* ASSIGNMENT *
The data beneath this task is to be duplicated exactly, in its entirety.

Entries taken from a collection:
import Summits.HubbardSuperconductivity.HubbardSuperconductivity.Theorems.AnisotropyChordTransferFibre3FinXDEvalW

/-!
# Route `AnisotropyChord` / H0 rotor rung: FIN per-`L` SIDE-CONDITION cell facts, `L = 17` (GM₃ cells 21–23)

Kernel facts `sdCellAnyZ 17 (49/50) 20 la lb (c, bn, aD) = true` (regime clause `mHole ≥ 0 ∧ facMI·η·(aD + b/(2+cos θ)) < c` on the cell, or vacuity), g5's `xbEval` objects, `decide +kernel`.
Prover seat `hubbard-h0-rotor-p3` g7; helper for piece A = stmt-HubbardSuperconductivity-23918 of rung 19089 (`--supports`, helper class).
WHAT THIS IS NOT: nothing here proves superconductivity in the Hubbard model (rotor TARGET as worded stays FALSE, g15 verdict); kernel facts /
assembly for ONE conditional reduction at one `L`.
-/

set_option linter.dupNamespace false
set_option autoImplicit false

namespace Summit.HubbardSuperconductivity.HubbardSuperconductivity.Theorems.AnisotropyChord.Transfer.Fibre3

namespace FinXD

/-- side-condition cell `[320985529487468, 329010167724655]` of `L = 17` (`cert`). [folklore] -/
theorem sd17_21 : sdCellAnyZ 17 (49/50 : ℚ) 20 320985529487468 329010167724655 ((1/2 : ℚ), (12 : ℕ), (2/25 : ℚ)) = true := by (rw [← sdCellAnyZW_eq]; decide +kernel)

/-- side-condition cell `[329010167724655, 337235421917772]` of `L = 17` (`cert`). [folklore] -/
theorem sd17_22 : sdCellAnyZ 17 (49/50 : ℚ) 20 329010167724655 337235421917772 ((1/2 : ℚ), (12 : ℕ), (2/25 : ℚ)) = true := by (rw [← sdCellAnyZW_eq]; decide +kernel)

/-- side-condition cell `[337235421917772, 345666307465717]` of `L = 17` (`cert`). [folklore] -/
theorem sd17_23 : sdCellAnyZ 17 (49/50 : ℚ) 20 337235421917772 345666307465717 ((1/2 : ℚ), (12 : ℕ), (2/25 : ℚ)) = true := by (rw [← sdCellAnyZW_eq]; decide +kernel)

end FinXD

end Summit.HubbardSuperconductivity.HubbardSuperconductivity.Theorems.AnisotropyChord.Transfer.Fibre3
import Mathlib
import Summits.Ventures.PercRepro2.ZMeanProof
import Summits.Ventures.PercRepro2.BHKEvents
import Summits.Ventures.PercRepro2.PocketBHK

/-!
# Row-wise Harris: `E[1_Q g_o(C₂) g_b(C₂)] ≤ P(Q, o ∈ C₁, b ∈ C₁)` (blind cell PercRepro2, night-1 g8)

Exploring the root cluster `C₂ = C(a₂)` on `Q = {a₁ ↮ a₂}`: given `C₂ = W` the two events
`{o ∈ C₁}`, `{b ∈ C₁}` are the increasing events `{a₁ ↔ o}`, `{a₁ ↔ b}` of the residual graph
`G ∖ W`, so by Harris in the residual graph `P_{G∖W}(a₁ ↔ o, a₁ ↔ b) ≥ g_o(W) g_b(W)`; summing the
rows (`prob_clusterIn_inter_eq_expect`) gives the slack `h_LL = P(Q, oL, bL) − E[1_Q g_o g_b] ≥ 0`
of NIGHT1-G8.md §1 (one of the six analytic inputs of the class-O certificate).  `Eprod'` and
`gshare` are those of `PocketBHK.lean`.
-/

namespace Summit.Ventures.PercRepro2

open UnionCluster CovForm PendantRoot

namespace PocketConn

variable {V : Type*} {E : Type*} [Fintype E] [DecidableEq E] [Fintype V] [DecidableEq V]
  {R : Type*} [Field R] [LinearOrder R] [IsStrictOrderedRing R]

variable (p : E → R) (ends : E → Sym2 V)

omit [Fintype E] [DecidableEq E] [Fintype V] [DecidableEq V] in
/-- `delConfig` is monotone in the configuration. -/
lemma delConfig_mono_config' (W : Set V) {ω ω' : Config E} (h : ω ≤ ω') :
    delConfig ends W ω ≤ delConfig ends W ω' := by
  intro e
  by_cases he : e ∈ touches ends W
  · rw [delConfig_apply_of_mem he, delConfig_apply_of_mem he]
  · rw [delConfig_apply_of_notMem he, delConfig_apply_of_notMem he]
    exact h e

omit [Fintype E] [DecidableEq E] [Fintype V] [DecidableEq V] in
/-- For an up-set `𝓥`, `{C_t ∈ 𝓥 in G ∖ W}` is an increasing event. -/
lemma isUpperSet_delCluster (W : Set V) (t : V) {𝓥 : Set (Set V)} (h𝓥 : IsUpperSet 𝓥) :
    IsUpperSet {ω : Config E | cluster ends (delConfig ends W ω) t ∈ 𝓥} := by
  intro ω ω' h hω
  exact h𝓥 (cluster_mono (delConfig_mono_config' ends W h) t) hω

omit [Fintype V] [DecidableEq V] in
/-- **Harris in the residual graph**: `g_o(W) · g_b(W) ≤ P_{G∖W}(a₁ ↔ o, a₁ ↔ b)`. -/
lemma gshare_mul_gshare_le (hp : IsProbVec p) (a₁ o b : V) (W : Set V) :
    gshare p ends a₁ o W * gshare p ends a₁ b W ≤
      delClusterProb p ends a₁ {S : Set V | o ∈ S ∧ b ∈ S} W := by
  unfold gshare delClusterProb
  have h := prob_mul_prob_le_prob_inter hp
    (isUpperSet_delCluster ends W a₁ (𝓥 := {S : Set V | o ∈ S}) (fun _ _ hST h => hST h))
    (isUpperSet_delCluster ends W a₁ (𝓥 := {S : Set V | b ∈ S}) (fun _ _ hST h => hST h))
  refine h.trans (le_of_eq ?_)
  congr 1

omit [DecidableEq V] in
/-- **Row-wise Harris**: `E[1_Q g_o(C₂) g_b(C₂)] ≤ P(Q, o ∈ C₁, b ∈ C₁)`. -/
theorem Eprod'_le (hp : IsProbVec p) (o a₁ a₂ b : V) :
    Eprod' p ends o a₁ a₂ b ≤
      prob p (connEvent ends a₁ o ∩ connEvent ends a₁ b ∩ (connEvent ends a₂ a₁)ᶜ) := by
  have key := prob_clusterIn_inter_eq_expect p ends a₂ a₁ Set.univ {S : Set V | o ∈ S ∧ b ∈ S}
  have eu : clusterInEvent ends a₂ Set.univ = Set.univ := by ext; simp [clusterInEvent]
  have ev : clusterInEvent ends a₁ {S : Set V | o ∈ S ∧ b ∈ S} =
      connEvent ends a₁ o ∩ connEvent ends a₁ b := by
    ext ω
    simp only [mem_clusterInEvent, Set.mem_setOf_eq, mem_cluster, Set.mem_inter_iff, mem_connEvent]
  rw [eu, Set.univ_inter, ev] at key
  rw [key]
  unfold Eprod'
  refine expect_mono hp fun ω => ?_
  simp only [Set.indicator_univ, Pi.one_apply, one_mul]
  have hind : 0 ≤ ((connEvent ends a₂ a₁)ᶜ).indicator (1 : Config E → R) ω :=
    Set.indicator_nonneg (fun _ _ => zero_le_one) _
  exact mul_le_mul_of_nonneg_right (gshare_mul_gshare_le p ends hp a₁ o b _) hind

end PocketConn

end Summit.Ventures.PercRepro2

* EXERCISE RESULT *
import Summits.HubbardSuperconductivity.HubbardSuperconductivity.Theorems.AnisotropyChordTransferFibre3FinXDEvalW

/-!
# Route `AnisotropyChord` / H0 rotor rung: FIN per-`L` SIDE-CONDITION cell facts, `L = 17` (GM₃ cells 21–23)

Kernel facts `sdCellAnyZ 17 (49/50) 20 la lb (c, bn, aD) = true` (regime clause `mHole ≥ 0 ∧ facMI·η·(aD + b/(2+cos θ)) < c` on the cell, or vacuity), g5's `xbEval` objects, `decide +kernel`.
Prover seat `hubbard-h0-rotor-p3` g7; helper for piece A = stmt-HubbardSuperconductivity-23918 of rung 19089 (`--supports`, helper class).
WHAT THIS IS NOT: nothing here proves superconductivity in the Hubbard model (rotor TARGET as worded stays FALSE, g15 verdict); kernel facts /
assembly for ONE conditional reduction at one `L`.
-/

set_option linter.dupNamespace false
set_option autoImplicit false

namespace Summit.HubbardSuperconductivity.HubbardSuperconductivity.Theorems.AnisotropyChord.Transfer.Fibre3

namespace FinXD

/-- side-condition cell `[320985529487468, 329010167724655]` of `L = 17` (`cert`). [folklore] -/
theorem sd17_21 : sdCellAnyZ 17 (49/50 : ℚ) 20 320985529487468 329010167724655 ((1/2 : ℚ), (12 : ℕ), (2/25 : ℚ)) = true := by (rw [← sdCellAnyZW_eq]; decide +kernel)

/-- side-condition cell `[329010167724655, 337235421917772]` of `L = 17` (`cert`). [folklore] -/
theorem sd17_22 : sdCellAnyZ 17 (49/50 : ℚ) 20 329010167724655 337235421917772 ((1/2 : ℚ), (12 : ℕ), (2/25 : ℚ)) = true := by (rw [← sdCellAnyZW_eq]; decide +kernel)

/-- side-condition cell `[337235421917772, 345666307465717]` of `L = 17` (`cert`). [folklore] -/
theorem sd17_23 : sdCellAnyZ 17 (49/50 : ℚ) 20 337235421917772 345666307465717 ((1/2 : ℚ), (12 : ℕ), (2/25 : ℚ)) = true := by (rw [← sdCellAnyZW_eq]; decide +kernel)

end FinXD

end Summit.HubbardSuperconductivity.HubbardSuperconductivity.Theorems.AnisotropyChord.Transfer.Fibre3
import Mathlib
import Summits.Ventures.PercRepro2.ZMeanProof
import Summits.Ventures.PercRepro2.BHKEvents
import Summits.Ventures.PercRepro2.PocketBHK

/-!
# Row-wise Harris: `E[1_Q g_o(C₂) g_b(C₂)] ≤ P(Q, o ∈ C₁, b ∈ C₁)` (blind cell PercRepro2, night-1 g8)

Exploring the root cluster `C₂ = C(a₂)` on `Q = {a₁ ↮ a₂}`: given `C₂ = W` the two events
`{o ∈ C₁}`, `{b ∈ C₁}` are the increasing events `{a₁ ↔ o}`, `{a₁ ↔ b}` of the residual graph
`G ∖ W`, so by Harris in the residual graph `P_{G∖W}(a₁ ↔ o, a₁ ↔ b) ≥ g_o(W) g_b(W)`; summing the
rows (`prob_clusterIn_inter_eq_expect`) gives the slack `h_LL = P(Q, oL, bL) − E[1_Q g_o g_b] ≥ 0`
of NIGHT1-G8.md §1 (one of the six analytic inputs of the class-O certificate).  `Eprod'` and
`gshare` are those of `PocketBHK.lean`.
-/

namespace Summit.Ventures.PercRepro2

open UnionCluster CovForm PendantRoot

namespace PocketConn

variable {V : Type*} {E : Type*} [Fintype E] [DecidableEq E] [Fintype V] [DecidableEq V]
  {R : Type*} [Field R] [LinearOrder R] [IsStrictOrderedRing R]

variable (p : E → R) (ends : E → Sym2 V)

omit [Fintype E] [DecidableEq E] [Fintype V] [DecidableEq V] in
/-- `delConfig` is monotone in the configuration. -/
lemma delConfig_mono_config' (W : Set V) {ω ω' : Config E} (h : ω ≤ ω') :
    delConfig ends W ω ≤ delConfig ends W ω' := by
  intro e
  by_cases he : e ∈ touches ends W
  · rw [delConfig_apply_of_mem he, delConfig_apply_of_mem he]
  · rw [delConfig_apply_of_notMem he, delConfig_apply_of_notMem he]
    exact h e

omit [Fintype E] [DecidableEq E] [Fintype V] [DecidableEq V] in
/-- For an up-set `𝓥`, `{C_t ∈ 𝓥 in G ∖ W}` is an increasing event. -/
lemma isUpperSet_delCluster (W : Set V) (t : V) {𝓥 : Set (Set V)} (h𝓥 : IsUpperSet 𝓥) :
    IsUpperSet {ω : Config E | cluster ends (delConfig ends W ω) t ∈ 𝓥} := by
  intro ω ω' h hω
  exact h𝓥 (cluster_mono (delConfig_mono_config' ends W h) t) hω

omit [Fintype V] [DecidableEq V] in
/-- **Harris in the residual graph**: `g_o(W) · g_b(W) ≤ P_{G∖W}(a₁ ↔ o, a₁ ↔ b)`. -/
lemma gshare_mul_gshare_le (hp : IsProbVec p) (a₁ o b : V) (W : Set V) :
    gshare p ends a₁ o W * gshare p ends a₁ b W ≤
      delClusterProb p ends a₁ {S : Set V | o ∈ S ∧ b ∈ S} W := by
  unfold gshare delClusterProb
  have h := prob_mul_prob_le_prob_inter hp
    (isUpperSet_delCluster ends W a₁ (𝓥 := {S : Set V | o ∈ S}) (fun _ _ hST h => hST h))
    (isUpperSet_delCluster ends W a₁ (𝓥 := {S : Set V | b ∈ S}) (fun _ _ hST h => hST h))
  refine h.trans (le_of_eq ?_)
  congr 1

omit [DecidableEq V] in
/-- **Row-wise Harris**: `E[1_Q g_o(C₂) g_b(C₂)] ≤ P(Q, o ∈ C₁, b ∈ C₁)`. -/
theorem Eprod'_le (hp : IsProbVec p) (o a₁ a₂ b : V) :
    Eprod' p ends o a₁ a₂ b ≤
      prob p (connEvent ends a₁ o ∩ connEvent ends a₁ b ∩ (connEvent ends a₂ a₁)ᶜ) := by
  have key := prob_clusterIn_inter_eq_expect p ends a₂ a₁ Set.univ {S : Set V | o ∈ S ∧ b ∈ S}
  have eu : clusterInEvent ends a₂ Set.univ = Set.univ := by ext; simp [clusterInEvent]
  have ev : clusterInEvent ends a₁ {S : Set V | o ∈ S ∧ b ∈ S} =
      connEvent ends a₁ o ∩ connEvent ends a₁ b := by
    ext ω
    simp only [mem_clusterInEvent, Set.mem_setOf_eq, mem_cluster, Set.mem_inter_iff, mem_connEvent]
  rw [eu, Set.univ_inter, ev] at key
  rw [key]
  unfold Eprod'
  refine expect_mono hp fun ω => ?_
  simp only [Set.indicator_univ, Pi.one_apply, one_mul]
  have hind : 0 ≤ ((connEvent ends a₂ a₁)ᶜ).indicator (1 : Config E → R) ω :=
    Set.indicator_nonneg (fun _ _ => zero_le_one) _
  exact mul_le_mul_of_nonneg_right (gshare_mul_gshare_le p ends hp a₁ o b _) hind

end PocketConn

end Summit.Ventures.PercRepro2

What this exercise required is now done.